Parvenu au sommet, j’entends un gus jouer l’Avé Maria au cor de chasse. En ce bas monde, disait mon père, tout est possible… Je sens que je me détends. Et comme j’ai un peu de temps devant moi, je profite de la vue. Ces quinze dernières années, mon horizon était barré de haut en bas par quatre grands barreaux. Le ciel coupé en portions. La vie en morceaux… J’ai droit à quelques minutes de bonheur…
Et puis je retourne dans le flot des badauds. Et j’entre. Notre Dame de la Garde. La bonne mère. Niché dans son gros ventre silencieux, j’avale sa fraîcheur. Mais je ne parviens pas à me signer. Dieu et moi sommes en froid. Il a rappelé mon père. Mon pauvre père. Celui qui disait que le crime est parfait quand la victime le mérite est mort comme un misérable, d’une balle dans le dos. Sans personne pour le défendre. Et Dieu tout puissant a laissé faire ça…
Je ressors absous et le même chemin s’impose pour le retour vers les bas-fonds. A mi-chemin, j’oblique vers la rue des Brusques. En marchant, je repasse mes souvenirs d’enfance. Ma mère penchée au balcon où séchait le linge. Les disques de Sinatra. Les bagarres sur le vieux Port. Mon père, mon frère et moi en costume du dimanche. La sainte trinité. Quand le clan Calenzana était encore au grand complet...
Au bord d’un chagrin inoubliable, je bois une dernière bière, à la bouteille, juste pour refaire les niveaux. Je croise un griot, une sorte de nègre albinos, au nez picoré, qui m’annonce que je suis béni entre tous les hommes. Je lui réponds que la malédiction est sur moi mais que je m’en fiche comme d’une guigne. Il baisse les yeux. Je lui fais peur. Normal. La mort, à présent, voyage sur mon épaule.
Sans plus rien voir du monde autour, je prends la rue Fort Notre Dame et je débouche sur le vieux Port.

Dans l’encoignure d’une porte cochère, avec la même fascination amoureuse depuis des années, la même minutie, je vérifie encore une fois mon arme. Ce flingue est le prolongement de mon âme. Une émanation de l’enfer. Et avant tout, c’est un cadeau de mon père. Il me l’a offert, un soir, en me disant que j’étais Milo Calenzana, l’honneur et l’aîné du clan et que désormais, la mort serait mon commerce.

Ma cible m’attend sans le savoir sur un bateau ancré ici, dans le vieux Port. Un yacht. Acajou, bronze et moleskine.
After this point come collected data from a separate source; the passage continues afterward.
include hb hω hDt in
/-- **Every ideal class contains the ideal of a reduced ideal-shaped quotient**: Minkowski gives
`𝔞 ∈ C` with `N𝔞 ≤ √D/2`; its Hermite form is `𝔞 = (g)(A, ω − k)` with `A ≤ N𝔞 < √D/2`, so
`x' = (t − 2k, 2A)` has `0 < Q < √D` and `normalize x'` is reduced with the same ideal.
[cite: JacobsonWilliams2008, §5.1 Thm. 5.9 (3)] -/
theorem exists_isReduced_mk0_eq (hD : ¬ IsSquare D) (h2 : finrank ℚ K = 2)
    (hdisc : NumberField.discr K = D) (C : ClassGroup (𝓞 K)) :
    ∃ x : QuadIrr D, x.IsIdealShaped ∧ x.IsReduced ∧
      ∃ hI : Ideal.span {((fa x : ℤ) : 𝓞 K), b 1 - (((t - x.P) / 2 : ℤ) : 𝓞 K)} ∈ (Ideal (𝓞 K))⁰,
        ClassGroup.mk0 ⟨_, hI⟩ = C := by
  have hD0 : D ≠ 0 := by rintro rfl; exact hD ⟨0, rfl⟩
  have hd : 0 < NumberField.discr K := by rw [hdisc]; exact_mod_cast Nat.pos_of_ne_zero hD0
  obtain ⟨I, hIC, hIN⟩ := NumberField.exists_ideal_in_class_of_norm_le C
  obtain ⟨-, hc0⟩ := nrRealPlaces_eq_two_and_nrComplexPlaces_eq_zero h2 hd
  rw [hc0, h2, hdisc] at hIN
  have hIN' : (Ideal.absNorm (I : Ideal (𝓞 K)) : ℝ) ≤ Real.sqrt D / 2 := by
    have habs : |((D : ℤ) : ℝ)| = (D : ℝ) := by push_cast; exact abs_of_nonneg (Nat.cast_nonneg _)
    rw [habs, Nat.factorial_two, pow_zero, one_mul] at hIN
    refine hIN.trans (le_of_eq ?_)
    norm_num
    ring
  have hI0 : (I : Ideal (𝓞 K)) ≠ ⊥ := nonZeroDivisors.coe_ne_zero I
  obtain ⟨g, A, k, C', hg, hA, hAC, hIeq⟩ := exists_eq_span_singleton_mul_span_pair b hb hω hI0
  -- `A ≤ N(I) ≤ √D/2`
  have hnorm : (A : ℝ) ≤ Ideal.absNorm (I : Ideal (𝓞 K)) := by
    have hg0 : Ideal.absNorm (Ideal.span {((g : ℤ) : 𝓞 K)}) ≠ 0 := by
      rw [Ne, Ideal.absNorm_eq_zero_iff, Ideal.span_singleton_eq_bot]
      intro h0
      have := intCast_eq_zero_of_basis b hb h0
      omega
    have h1 : Ideal.absNorm (I : Ideal (𝓞 K)) = Ideal.absNorm (Ideal.span {((g : ℤ) : 𝓞 K)}) * A.natAbs := by
      rw [hIeq, map_mul, absNorm_span_pair_eq b hb hω hAC]
    have h2' : A.natAbs ≤ Ideal.absNorm (I : Ideal (𝓞 K)) := by
      rw [h1]; exact Nat.le_mul_of_pos_left _ (Nat.pos_of_ne_zero hg0)
    have h3 : ((A.natAbs : ℕ) : ℝ) = A := by
      rw [← Int.cast_natCast (R := ℝ), Int.natAbs_of_nonneg hA.le]
    rw [← h3]
    exact_mod_cast h2'
  -- `2A < √D`
  have h2A : ((2 * A : ℤ) : ℝ) < Real.sqrt D := by
    have hle : ((2 * A : ℤ) : ℝ) ≤ Real.sqrt D := by push_cast; linarith
    exact lt_of_le_of_ne hle (Ne.symm (sqrt_ne_intCast hD _))
  -- the quotient `(t − 2k, 2A)` of the lattice `(A, ω − k)`
  set x' : QuadIrr D := ⟨t - 2 * k, 2 * A⟩ with hx'
  have hx's : x'.IsIdealShaped := by
    refine ⟨show 0 < 2 * A by omega, ⟨A, rfl⟩, ⟨C', ?_⟩⟩
    show (t - 2 * k) ^ 2 - (D : ℤ) = 2 * (2 * A) * C'
    linear_combination (-1 : ℤ) * hDt + (-4 : ℤ) * hAC
  have hIx' : Ideal.span {((fa x' : ℤ) : 𝓞 K), b 1 - (((t - x'.P) / 2 : ℤ) : 𝓞 K)} =
      Ideal.span {(A : 𝓞 K), b 1 - k} := by
    show Ideal.span {(((2 * A) / 2 : ℤ) : 𝓞 K), b 1 - (((t - (t - 2 * k)) / 2 : ℤ) : 𝓞 K)} = _
    rw [show (2 * A) / 2 = A by omega, show (t - (t - 2 * k)) / 2 = k by omega]
  have hn := InfraPrimitives.isIdealShaped_normalize hx's
  refine ⟨QuadIrr.normalize x', hn, isReduced_normalize hD hx's.isAdmissible hx's.1 h2A,
    span_fa_mem_nonZeroDivisors b hb hn.1 hn.2.1, ?_⟩
  rw [← hIC, ClassGroup.mk0_eq_mk0_iff]
  refine ⟨(g : 𝓞 K), 1, ?_, one_ne_zero, ?_⟩
  · intro h0
    have := intCast_eq_zero_of_basis b hb h0
    omega
  · show Ideal.span {((g : ℤ) : 𝓞 K)} * Ideal.span {((fa (QuadIrr.normalize x') : ℤ) : 𝓞 K),
        b 1 - (((t - (QuadIrr.normalize x').P) / 2 : ℤ) : 𝓞 K)} = Ideal.span {1} * (I : Ideal (𝓞 K))
    rw [span_fa_normalize b hDt hx's, hIx', Ideal.span_singleton_one, Ideal.top_mul, hIeq]
omit [NeZero N] in
/-- Coordinates, case `p s`: `-1/(N (z+ps)/p²) = δ_s · (s'/p + u)`. [folklore] -/
theorem fricke_coord_bOfS (z s s' M q : ℂ) (hz : z ≠ 0) (hM : M ≠ 0) (hq : q ≠ 0)
    (hzb : q * s + z ≠ 0) :
    -1 / (M * ((z + q * s) / q ^ 2)) =
      (q * (s' / q + -1 / (M * z)) + -s') /
        (-(M * s) * (s' / q + -1 / (M * z)) + (1 + M * s * s') / q) := by
  have hnum : q * (s' / q + -1 / (M * z)) + -s' = -q / (M * z) := by
    field_simp; ring
  have hden : -(M * s) * (s' / q + -1 / (M * z)) + (1 + M * s * s') / q =
      (q * s + z) / (q * z) := by
    field_simp; ring
  rw [hnum, hden, show z + q * s = q * s + z by ring]
  field_simp

omit [NeZero N] in
/-- Coordinates, translate case: `-1/(N (t/p + z)) = δ_t · ((u + p t')/p²)`. [folklore] -/
theorem fricke_coord_vadd (z t t' M q : ℂ) (hz : z ≠ 0) (hM : M ≠ 0) (hq : q ≠ 0)
    (hzb : q * z + t ≠ 0) :
    -1 / (M * (t / q + z)) =
      (q * ((-1 / (M * z) + q * t') / q ^ 2) + -t') /
        (-(M * t) * ((-1 / (M * z) + q * t') / q ^ 2) + (1 + M * t * t') / q) := by
  have hnum : q * ((-1 / (M * z) + q * t') / q ^ 2) + -t' = -1 / (M * z * q) := by
    field_simp; ring
  have hden : -(M * t) * ((-1 / (M * z) + q * t') / q ^ 2) + (1 + M * t * t') / q =
      (q * z + t) / (z * q ^ 2) := by
    field_simp; ring
  rw [hnum, hden, show t / q + z = (q * z + t) / q by field_simp; ring]
  field_simp

end FrickeA

/-! ## Part 2. A reciprocity lemma: `(-c/n) = 1` for `8 ∣ c` and `n ≡ 1 (mod c)` -/

section Reciprocity

/-- For `8 ∣ c` and `n ≡ 1 (mod c)`: `(-c / n) = 1`. Indeed `n ≡ 1 (mod 8)` gives
`(-1/n) = (2/n) = 1`, and for the odd part `c₀` of `c = 2ᵛ c₀`, `n ≡ 1 (mod 4c₀)` gives
`(c₀/n) = (c₀/1) = 1` by the periodicity of the Jacobi symbol in its lower entry. [folklore] -/
theorem jacobiSym_neg_eq_one_of_dvd {c n : ℕ} (hc8 : 8 ∣ c) (hn : (c : ℤ) ∣ (n : ℤ) - 1) :
    J(-(c : ℤ) | n) = 1 := by
  rcases Nat.eq_zero_or_pos c with rfl | hc0
  · have h1 : n = 1 := by
      rw [Nat.cast_zero, zero_dvd_iff, sub_eq_zero] at hn
      exact_mod_cast hn
    rw [h1, jacobiSym.one_right]
  obtain ⟨v, c₀, hc₀, rfl⟩ := Nat.exists_eq_two_pow_mul_odd hc0.ne'
  -- `n ≡ 1 (mod 8)`
  have h8 : (8 : ℤ) ∣ (n : ℤ) - 1 := dvd_trans (by exact_mod_cast hc8) hn
  obtain ⟨q, hq⟩ := h8
  have hn8 : n % 8 = 1 := by omega
  have hnodd : Odd n := Nat.odd_iff.mpr (by omega)
  -- `v ≥ 3`
  have hv : 3 ≤ v := by
    have hcop : Nat.Coprime (2 ^ 3) c₀ :=
      Nat.Coprime.pow_left 3 ((Nat.Prime.coprime_iff_not_dvd Nat.prime_two).mpr hc₀.not_two_dvd_nat)
    have h83 : 2 ^ 3 ∣ 2 ^ v := hcop.dvd_of_dvd_mul_right (by simpa using hc8)
    exact (Nat.pow_dvd_pow_iff_le_right (by norm_num)).mp h83
  -- `n ≡ 1 (mod 4 c₀)`
  have h4c : ((4 * c₀ : ℕ) : ℤ) ∣ (n : ℤ) - 1 := by
    refine dvd_trans ?_ hn
    have h42 : (4 : ℕ) ∣ 2 ^ v := by
      rw [show (4 : ℕ) = 2 ^ 2 by norm_num]
      exact Nat.pow_dvd_pow 2 (by omega)
    exact_mod_cast Nat.mul_dvd_mul_right h42 c₀
  obtain ⟨r, hr⟩ := h4c
  have hc₀pos : 0 < c₀ := hc₀.pos
  have hr0 : 0 ≤ r := by
    by_contra hneg
    push Not at hneg
    have : ((4 * c₀ : ℕ) : ℤ) * r ≤ ((4 * c₀ : ℕ) : ℤ) * (-1) :=
      Int.mul_le_mul_of_nonneg_left (by omega) (by positivity)
    omega
  have hnmod : n % (4 * c₀) = 1 := by
    have hn' : n = 1 + (4 * c₀) * r.toNat := by
      have := Int.toNat_of_nonneg hr0
      zify
      rw [this]
      push_cast at hr
      linarith
    rw [hn', Nat.add_mul_mod_self_left, Nat.mod_eq_of_lt (by omega)]
  -- assemble
  rw [jacobiSym.neg _ hnodd, ZMod.χ₄_nat_one_mod_four (by omega), one_mul]
  push_cast
  rw [jacobiSym.mul_left, jacobiSym.pow_left, jacobiSym.at_two hnodd, ZMod.χ₈_nat_eq_if_mod_eight,
    if_neg (by omega), if_pos (Or.inl hn8), one_pow, one_mul, jacobiSym.mod_right' c₀ hnodd, hnmod]
  exact_mod_cast jacobiSym.one_right (c₀ : ℤ)

end Reciprocity

/-! ## Part 3. The partners `b ↦ -(Nb)⁻¹`, the cofactors in `Γ₀(N)` and the point identities -/

section FrickeB

variable {N : ℕ} [NeZero N] {p : ℕ} [Fact p.Prime]
import Literature.Barriers.RiemannHypothesis.TuranPartialSumsMontgomeryEuler
import Literature.Barriers.RiemannHypothesis.TuranPartialSumsMontgomeryLineTools
import Mathlib.NumberTheory.Harmonic.Bounds
import HarnessLib

/-!
# Montgomery 1983, §4 — the integral along `Re(s+w) = 1 + 1/log x`, piece by piece

Companion of `Literature/Barriers/RiemannHypothesis/TuranPartialSums.lean` (named fact
`Literature.Barriers.RiemannHypothesis.Montgomery1983_theorem`, Montgomery 1983, Theorem p. 497), building on
`TuranPartialSumsMontgomeryEuler.lean` (`f = exp Φ`, Lemma 4) and `TuranPartialSumsMontgomeryLineTools.lean`.

§4 of the source evaluates `Σ_{n ≤ N} a(n) n^{-s} = (1/2πi) ∫ f(s+w) x^w dw/w` ((20), `x = N + 1/2`) by
moving the contour a little to the left of `Re(s+w) = 1`. The present formalisation takes the integral on the
line `Re(s+w) = 1 + 1/Λ` (`Λ = log x`) instead — which needs `f` only on `σ > 1` — and splits it at the
half-integers into unit pieces centred at the heights `k ∈ ℤ` of the singularities `1 + ik` of `f`
(`perron_integral_eq_sum_pieces`, (20)–(21)): on the `k`-th piece `f(z) = (1/Λ + iv)^{-b̂(k)} g_k(z)` with
`g_k` controlled by Lemma 4, and the oscillating factor is `x^{iv} = e^{iΛv}`.

* `pieceFun`, `norm_piece_sub_window_le`, `norm_piece_le` — one integration by parts outside a window about
  `v = 0` bounds the `k`-th piece (`k ≠ 0`) by `≪ M_k (L_k + Λ^{max(b̂(k),0)})/(Λ|k|)` ((21)–(22));
  `sum_norm_pieces_le` adds these up over `k ∉ {0, 1}` (`|b̂(k)| ≤ 1/3` there).
* `gOne`, `norm_windowOne_sub_main_le` — on the window about `k = 1` the factor `g₁` is almost constant and
  the piece produces the main term `g₁ · ∫ (1/Λ + iv)^{-β} e^{iΛv} dv = g₁ Λ^{β−1} e^{-1} J(√Λ)` with the
  truncated Hankel integral `J` of `TuranPartialSumsMontgomeryHankel.lean` ((23)–(24)).
* `norm_pieceZero_le` — the piece `k = 0`, where `f` vanishes like `|v|^{β₀}` and the kernel has the nearby
  pole `1/(α + i(v − t))`, is small compared with `f(s)` itself.

## References

* [Montgomery1983] H. L. Montgomery, *Zeros of approximations to the zeta function*, Studies in Pure
  Mathematics (Turán memorial), Birkhäuser 1983, 497–506: §4, (20)–(24).
-/

noncomputable section
import Summits.BirchSwinnertonDyer.BirchSwinnertonDyer.Theses.CongruentShaFreeCut
import Summits.BirchSwinnertonDyer.BirchSwinnertonDyer.Theorems.CongruentShaFreeCutRungSupersingular
import Literature.NumberTheory.EllipticCurves.BSDWave0ContinuationProofs
import Literature.NumberTheory.EllipticCurves.BSDInvariantsProofs
import Literature.NumberTheory.EllipticCurves.BSDQuadraticDescentShaOddPartGeneralProofs
import Literature.NumberTheory.EllipticCurves.LFunctionSmulProofs

/-! # Route `CongruentShaFreeCut` (rung S2) — crux `AnalyticRankOneOfRankOneFiniteShaTwo`
(stmt-BirchSwinnertonDyer-19080): reduction to square-free `n`, and the crux with `Ш[2^∞]`
replaced by the WHOLE of `Ш` (decided in print modulo BKO 2024 Thm. 1.5)

Two support theorems for crux B = `rank E_n(ℚ) = 1 ∧ #Ш(E_n/ℚ)[2^∞] < ∞ ⟹ ord_{s=1} L(E_n,s) = 1`
(`E_n : y² = x³ − n²x`, every `n ≠ 0`), both pure logic over TREE THEOREMS plus, for the second,
ONE refereed named fact:

* `analyticRankOneOfRankOneFiniteShaTwo_of_squarefree` / `…_iff_squarefree`: it suffices to prove
  crux B for SQUARE-FREE `n`. Writing `n = b² a` with `a` square-free (`Nat.sq_mul_squarefree_of_pos`),
  `E_n ≅ E_a` over `ℚ` by the change of variables `(x, y) ↦ (b²x, b³y)` (tree lemma
  `congruentNumberCurve_sq_mul`), and Mordell–Weil rank, finiteness of `Ш[p^∞]` and analytic rank
  are invariants of admissible changes of variables (tree theorems
  `mordellWeilRank_variableChange_holds`, `finite_primaryComponent_sha_variableChange`,
  `analyticRank_smul`; Silverman AEC III.3.1(b), X.§4, C.16). This is the form in which the
  `K`-level lines work (they need the GLOBALLY MINIMAL model, `isGloballyMinimal_congruentNumberCurve`,
  available exactly for square-free `n`).
* `analyticRank_eq_one_of_rank_eq_one_of_finite_sha_of_thm15` (**the Ш-finite converse with ALL
  of `Ш` finite is decided in print**): for every `n ≠ 0`, `rank E_n(ℚ) = 1 ∧ #Ш(E_n/ℚ) < ∞ ⟹
  ord_{s=1} L(E_n, s) = 1`, granted Burungale–Kobayashi–Ota, JIMJ 23 (2024) Thm. 1.5 as printed
  (`hBKO`, tree fact `BurungaleKobayashiOta2024.thm15_analyticRank_eq_one_of_selmerCorank_eq_one`).
  Proof: reduce to `a` square-free; Dirichlet (Mathlib `Nat.forall_exists_prime_gt_and_eq_mod`)
  gives a prime `p ≡ 3 (mod 4)` with `p > max a 4`, so `p ≥ 5`, `p ∤ a`, `p` is a good
  SUPERSINGULAR prime of `E_a` (`a_p = 0`); `Ш` finite gives `Ш[p^∞]` finite; the landed BC5 rung
  `CongruentShaFreeCutRungSupersingular.stub_rung_supersingular` (p410927) concludes.

WHAT THIS SAYS ABOUT THE CRUX (numbers, not adjectives). Crux B's hypothesis is finiteness of the
`2`-primary part ONLY. Every rank-one `p`-converse in refereed print consumes `corank_{ℤ_p}
Sel_{p^∞} = 1` AT ITS OWN PRIME `p` (equivalently `rank = 1 ∧ #Ш[p^∞] < ∞`, Greenberg's identity
`selmerCorank_eq_mordellWeilRank_add_holds`), and no theorem transfers finiteness of `Ш[2^∞]` to
`Ш[p^∞]` for another `p` short of `ord_{s=1} L ≤ 1` itself. So with `Ш[2^∞]` alone the only usable
prime is `p = 2`, where `E_n` has ADDITIVE reduction (`2 ∣ N(E_n) = 32n²` or `16n²`): outside
BKO 2024 (inert `p ≥ 5`), Burungale–Tian 2020 (good ordinary `p > 3`), BCST 2022 / Burungale–Skinner
(good reduction). The second theorem records the exact distance: replace `Ш[2^∞]` by `Ш` (or by
`Ш[p^∞]` at ONE good supersingular `p ≥ 5`, which is the rung itself) and the statement is a tree
theorem modulo one refereed fact. Supports, does not close, stmt-BirchSwinnertonDyer-19080. -/

namespace Summit.BirchSwinnertonDyer.BirchSwinnertonDyer.Theorems.CongruentShaFreeCutSquarefreeReduction

open Literature.NumberTheory.EllipticCurves WeierstrassCurve
open Summit.BirchSwinnertonDyer.BirchSwinnertonDyer.Theses.CongruentShaFreeCut

/-- **`E_n ≅ E_a` for `n = b² a`, read backwards**: the square-free model is a change of variables
of `E_n` (from the tree lemma `congruentNumberCurve_sq_mul`, Koblitz Ch. I §2). [folklore] -/
theorem exists_congruentNumberCurve_eq_smul_sq_mul (a : ℕ) {b : ℕ} (hb : b ≠ 0) :
    ∃ C : VariableChange ℚ, congruentNumberCurve a = C • congruentNumberCurve (b ^ 2 * a) := by
  refine ⟨(⟨(Units.mk0 (b : ℚ) (by exact_mod_cast hb))⁻¹, 0, 0, 0⟩ : VariableChange ℚ)⁻¹, ?_⟩
  rw [congruentNumberCurve_sq_mul a hb, inv_smul_smul]

/-- **Transport of the crux data along a change of variables** (Silverman AEC III.3.1(b), X.§4,
C.16, as the tree theorems `mordellWeilRank_variableChange_holds`,
`finite_primaryComponent_sha_variableChange`, `analyticRank_smul`): if `W' = C • W` with `W`
elliptic, then `rank`, finiteness of `Ш[p^∞]` and the analytic rank agree on `W` and `W'`.
[cite: SilvermanAEC2009, III.3.1(b), X.§4, App. C §16] -/
theorem analyticRank_eq_one_transport {W W' : WeierstrassCurve ℚ} [W.IsElliptic]
    {C : VariableChange ℚ} (e : W' = C • W) (p : ℕ)
    (h : W'.mordellWeilRank = 1 → Finite (AddCommGroup.primaryComponent W'.sha p) →
      W'.analyticRank = 1)
    (hrank : W.mordellWeilRank = 1) (hsha : Finite (AddCommGroup.primaryComponent W.sha p)) :
    W.analyticRank = 1 := by
  subst e
  haveI := hsha
  have hr : (C • W).mordellWeilRank = 1 := by
    have hmw : (C • W).mordellWeilRank = W.mordellWeilRank := mordellWeilRank_variableChange_holds W C
    rw [hmw, hrank]
  have h1 := h hr (finite_primaryComponent_sha_variableChange W C p)
  rwa [analyticRank_smul] at h1

/-- **Crux B reduces to square-free `n`.** If `rank E_n(ℚ) = 1 ∧ #Ш(E_n/ℚ)[2^∞] < ∞ ⟹
ord_{s=1} L(E_n, s) = 1` holds for every SQUARE-FREE `n`, it holds for every `n ≠ 0`: write
`n = b² a`, `a` square-free; `E_a` is a change of variables of `E_n` and the three quantities are
invariants (`analyticRank_eq_one_transport`). [folklore] -/
theorem analyticRankOneOfRankOneFiniteShaTwo_of_squarefree
    (h : ∀ ⦃n : ℕ⦄, Squarefree n → (congruentNumberCurve n).mordellWeilRank = 1 →
      Finite (AddCommGroup.primaryComponent (congruentNumberCurve n).sha 2) →
        (congruentNumberCurve n).analyticRank = 1) :
    AnalyticRankOneOfRankOneFiniteShaTwo := by
  intro n hn hrank hsha
  obtain ⟨a, b, -, hb, rfl, hsq⟩ := Nat.sq_mul_squarefree_of_pos (Nat.pos_of_ne_zero hn)
  haveI := isElliptic_congruentNumberCurve hn
  obtain ⟨C, e⟩ := exists_congruentNumberCurve_eq_smul_sq_mul a hb.ne'
  exact analyticRank_eq_one_transport e 2 (h hsq) hrank hsha

/-- **Crux B is EQUIVALENT to its square-free case** (the converse direction is the trivial
specialisation `Squarefree n ⟹ n ≠ 0`). [folklore] -/
theorem analyticRankOneOfRankOneFiniteShaTwo_iff_squarefree :
    AnalyticRankOneOfRankOneFiniteShaTwo ↔
      ∀ ⦃n : ℕ⦄, Squarefree n → (congruentNumberCurve n).mordellWeilRank = 1 →
        Finite (AddCommGroup.primaryComponent (congruentNumberCurve n).sha 2) →
          (congruentNumberCurve n).analyticRank = 1 :=
  ⟨fun h _ hsq => h hsq.ne_zero, analyticRankOneOfRankOneFiniteShaTwo_of_squarefree⟩

/-- **`stub_squarefreeReduction`** of the alternative BC3 cut v2 of the crux (plan g9,
`HOME/bsd-cn100-plan/routes-g9/bc/AnalyticRankOneOfRankOneFiniteShaTwo_birth_v2.lean`), with exactly
its registered-shape signature: the crux for square-free `n` implies the crux for every `n ≠ 0`
(`analyticRankOneOfRankOneFiniteShaTwo_of_squarefree`, unfolded). [folklore] -/
theorem stub_squarefreeReduction :
    (∀ ⦃n : ℕ⦄, Squarefree n → (congruentNumberCurve n).mordellWeilRank = 1 →
        Finite (AddCommGroup.primaryComponent (congruentNumberCurve n).sha 2) →
          (congruentNumberCurve n).analyticRank = 1) →
      ∀ ⦃n : ℕ⦄, n ≠ 0 → (congruentNumberCurve n).mordellWeilRank = 1 →
        Finite (AddCommGroup.primaryComponent (congruentNumberCurve n).sha 2) →
          (congruentNumberCurve n).analyticRank = 1 :=
  fun h => analyticRankOneOfRankOneFiniteShaTwo_of_squarefree h

/-- **Dirichlet, for the supersingular primes of `E_a`**: for every `a ≠ 0` there is a prime
`p ≥ 5`, `p ≡ 3 (mod 4)`, `p ∤ a` (Mathlib's Dirichlet theorem
`Nat.forall_exists_prime_gt_and_eq_mod` for the unit `3 ∈ (ℤ/4)ˣ`, with `p > max a 4`). [folklore] -/
theorem exists_prime_five_le_mod_four_eq_three_not_dvd {a : ℕ} (ha : a ≠ 0) :
    ∃ p : ℕ, p.Prime ∧ 5 ≤ p ∧ p % 4 = 3 ∧ ¬ p ∣ a := by
  have h3 : IsUnit (3 : ZMod 4) := by decide
  obtain ⟨p, hgt, hp, hp3⟩ := Nat.forall_exists_prime_gt_and_eq_mod h3 (max a 4)
  refine ⟨p, hp, by omega, ?_, ?_⟩
  · have hv := congrArg ZMod.val hp3
    rw [ZMod.val_natCast] at hv
    exact hv
  · exact Nat.not_dvd_of_pos_of_lt (Nat.pos_of_ne_zero ha) (by omega)

/-- **The Ш-finite converse for `E_n` with ALL of `Ш` finite is decided in print** (modulo
Burungale–Kobayashi–Ota, JIMJ 23 (2024), Thm. 1.5 as the named tree fact `hBKO`): for every `n ≠ 0`,
`rank E_n(ℚ) = 1 ∧ #Ш(E_n/ℚ) < ∞ ⟹ ord_{s=1} L(E_n, s) = 1`. Reduce to `a` square-free
(`congruentNumberCurve_sq_mul`; `shaEquiv` transports finiteness of `Ш`, and rank / analytic rank
are invariants); pick a prime `p ≥ 5`, `p ≡ 3 (mod 4)`, `p ∤ a`
(`exists_prime_five_le_mod_four_eq_three_not_dvd`) — a good supersingular prime of `E_a`; `Ш`
finite gives `Ш[p^∞]` finite; conclude by the landed BC5 rung
`CongruentShaFreeCutRungSupersingular.stub_rung_supersingular`. Compare crux B, whose hypothesis is
finiteness of `Ш[2^∞]` ALONE (`2` additive for `E_n`): the gap between the two statements is
exactly the finiteness of `Ш[p^∞]` at one good supersingular prime.
[cite: BurungaleKobayashiOta2023, Thm. 1.5 (JIMJ 23 (2024), p. 1422)] -/
theorem analyticRank_eq_one_of_rank_eq_one_of_finite_sha_of_thm15
    (hBKO : BurungaleKobayashiOta2024.thm15_analyticRank_eq_one_of_selmerCorank_eq_one)
    {n : ℕ} (hn : n ≠ 0) (hrank : (congruentNumberCurve n).mordellWeilRank = 1)
    (hsha : Finite (congruentNumberCurve n).sha) :
    (congruentNumberCurve n).analyticRank = 1 := by
  obtain ⟨a, b, ha, hb, rfl, hsq⟩ := Nat.sq_mul_squarefree_of_pos (Nat.pos_of_ne_zero hn)
  haveI := isElliptic_congruentNumberCurve hn
  obtain ⟨C, e⟩ := exists_congruentNumberCurve_eq_smul_sq_mul a hb.ne'
  obtain ⟨p, hp, hp5, hp4, hpa⟩ := exists_prime_five_le_mod_four_eq_three_not_dvd ha.ne'
  haveI : Fact p.Prime := ⟨hp⟩
  refine analyticRank_eq_one_transport e p (fun hr _ => ?_) hrank inferInstance
  -- on the square-free model `E_a = C • E_n`: `Ш(E_a)` is finite (transport along `shaEquiv`),
  -- hence so is `Ш(E_a)[p^∞]`, and the rung applies at the good supersingular prime `p`
  haveI : Finite (congruentNumberCurve a).sha := by
    rw [e]; exact Finite.of_equiv _ (shaEquiv (congruentNumberCurve (b ^ 2 * a)) C)
  exact CongruentShaFreeCutRungSupersingular.stub_rung_supersingular hBKO hsq hp5 hp4 hpa
    (e ▸ hr) inferInstance

end Summit.BirchSwinnertonDyer.BirchSwinnertonDyer.Theorems.CongruentShaFreeCutSquarefreeReduction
Le paradis sur l’eau. Et de surcroît, une citadelle flottante. Des gardes du corps déguisés en skippers. Le flingue sous la veste blanche. J’y ai réfléchi plusieurs jours de suite. Il n’existe qu’une seule façon de s’en approcher sans éveiller l’attention.

C’est pourquoi j’attends César.
C’est le nom du semblant de ferry dans lequel grimpent les estivants désireux de passer d’un quai à l’autre en évitant de marcher. Pour un euro.
J’achète mon billet et, comme l’engin largue les amarres, je prie la madone. Je sais que je n’oublierai jamais le ronronnement des moteurs, ni cette lente inexorable marche vers mon destin. Mes sentiments se bousculent mais je sais cette histoire a commencé...
J’ai la crosse de mon colt bien en main. Mon père, où que tu sois, regardes moi.
Le César se porte à la hauteur du yacht. Je sais qu’il est là. Comme prévu. Allongé dans un transat, le ventre à l’air. Un verre dans une main. Une cigarette dans l’autre. Un petit nabab. Sans honneur. Une chiffe molle, un lâche. Qui a laissé tué notre père sans intervenir, notre père que je lui avais confié, notre père qu’il n’a même pas cherché à venger. Je suis Milo Calenzana, père, l’honneur, l’aîné du clan, et la mort est mon commerce.
Je le vois enfin. Il lève le nez et je lis la frayeur sur le visage bouffi de mon petit frère. Il ouvre grand la bouche pour crier.

C’est par là que ma balle va entrer.